In the standard EVM, certain storage operations can have variable gas costs (e.g., writing a nonzero value to a slot that previously held zero costs more than overwriting an existing nonzero value). If `CLOAD` and `CSTORE` had similar variable costs, an observer could infer information about shielded values by analyzing gas consumption.

By making gas costs constant, Seismic prevents this class of information leakage. No matter what value is being stored or loaded, the gas cost is the same.

{% hint style="warning" %}
While `CLOAD` and `CSTORE` themselves have constant gas cost, other operations on shielded values (such as loops, conditionals, and exponentiation) can still leak information through gas. See [Be Mindful of Gas-Based Information Leakage](https://docs.seismic.systems/best-practices#be-mindful-of-gas-based-information-leakage) for details.
{% endhint %}

## Manual Slot Packing

If you need to pack multiple shielded values into a single slot for efficiency, you can do so using inline assembly. However, this is an advanced technique and carries significant risk.

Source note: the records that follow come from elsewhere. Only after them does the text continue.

import Summits.Ventures.AbcSig.Rows.TemplateC2a
import Summits.Ventures.AbcSig.Levels.N86

/-!
# Venture AbcSig — ROW `C2aL43A7`: `xⁿ + 2^a·43^m·yⁿ = z²`, class `a ge7` (GENERATED by plean/leanrow.py)

HONEST FRAMING. A row of a COMPUTATION cell (`pub-abcsig`); a CONDITIONAL theorem, no claim on ABC or any summit.
Hypotheses: `BS04Package` (CITED), `DataComplete` at levels [86] (COMPUTED, two-engine certified
level files), and the listed per-orbit exclusions `hX_…` (CITED — e.g. the cell's M6 Eisenstein certificates; the
row's R5 cell names each). Everything else is kernel-checked (`Rows/TemplateC2a.lean`, `Levels/N….lean`). Exponent
range: prime `n ≥ 11`, `n ≠ 43`; `B = 2^a 43^m` with `a, m < n` (n-th-power free).
Row of record:  (sha256 ; SIGNED 2026-08-22T08:50:29Z by referee (ref-g4)); its R0: THEOREM (uses CITED arithmetic facts) for all primes n >= 11 with n coprime to 5504 — class: R-a COMPLETION candidate (closes a printed BS04 Thm 1.3 exception o. Exponents left open by the row of record are excluded here via ; kernel-sieve residuals the row of record closes by a cell module (M6 Eisenstein / M4 Kraus certificates) appear as CITED hypotheses .
-/

namespace Summit.Ventures.AbcSig

/-- Row `C2aL43A7` (see module docstring). -/
theorem row_C2aL43A7 (M : NewformModel) (hP : M.BS04Package)
    (hD86 : M.DataComplete 86 level86Orbits)
    (n : ℕ) (hn : n.Prime) (hmin : 11 ≤ n) (hnℓ : n ≠ 43) (a m : ℕ) (ha : 7 ≤ a) (hm : 1 ≤ m) (han : a < n) (hmn : m < n)
    (hX_orbit_86_2 : n ∈ ([11] : List ℕ) → M.Excludes 86 orbit_86_2 (famB (2 ^ a * 43 ^ m) n (fun _ _ => True)))
    (x y z : ℤ) (hxy1 : x * y ≠ 1) (hxy2 : x * y ≠ -1) : ¬ IsPrimitiveSolution 1 (2 ^ a * 43 ^ m) 1 n x y z := by
  have hℓ : Nat.Prime 43 := by norm_num
  have h7 : 7 ≤ n := by omega
  have hS86 :=
    (level86_sieve n hn h7 (fun o => M.Excludes 86 o (famB (2 ^ a * 43 ^ m) n (fun _ _ => True))) (fun h => absurd h (by simp only [List.mem_cons, List.not_mem_nil, or_false]; omega)) hX_orbit_86_2)
  exact rowC2a_age7 43 hℓ (by norm_num) M hP n hn h7 hnℓ hD86 a m ha hm han hmn
    hS86 x y z hxy1 hxy2

end Summit.Ventures.AbcSig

When using inline assembly for slot packing:

* You must ensure all values packed into a single slot share the same confidentiality level.
* Incorrect packing can introduce vulnerabilities where private data is partially exposed or corrupted.
* The compiler cannot verify the correctness of your assembly-level storage operations.

```solidity
contract ManualSlotPacking {
    // Use a deterministic slot derived from a namespace string to avoid collisions.
    // keccak256("ManualSlotPacking.packed") = a fixed slot number.

    function _packedSlot() internal pure returns (uint256 s) {
        assembly {
            s := keccak256(0, 0)  // placeholder, we use a constant below
        }
        // Use a constant derived from a namespace to avoid storage collisions.
        s = uint256(keccak256("ManualSlotPacking.packed"));
    }

    function packTwo(suint128 a, suint128 b) public {
        uint256 slot = _packedSlot();
        assembly {
            let packed := or(shl(128, a), and(b, 0xffffffffffffffffffffffffffffffff))
            cstore(slot, packed)
        }
    }

    function unpackTwo() public view returns (uint128, uint128) {
        uint256 slot = _packedSlot();
        uint256 packed;
        assembly {
            packed := cload(slot)
        }
        uint128 a = uint128(packed >> 128);
        uint128 b = uint128(packed);
        return (a, b);
    }
}
```

{% hint style="danger" %}
Manual slot packing bypasses compiler safety checks. Use it only when absolutely necessary, and audit thoroughly. A mistake here can silently break your contract's privacy guarantees.
{% endhint %}

## Future Improvements

Compiler-level slot packing for shielded types is planned for a future release. This will allow the compiler to automatically pack multiple shielded values of compatible sizes into a single confidential slot, reducing storage costs without requiring manual assembly.

Until then, each shielded variable consumes its own full slot, and manual packing via assembly is the only alternative.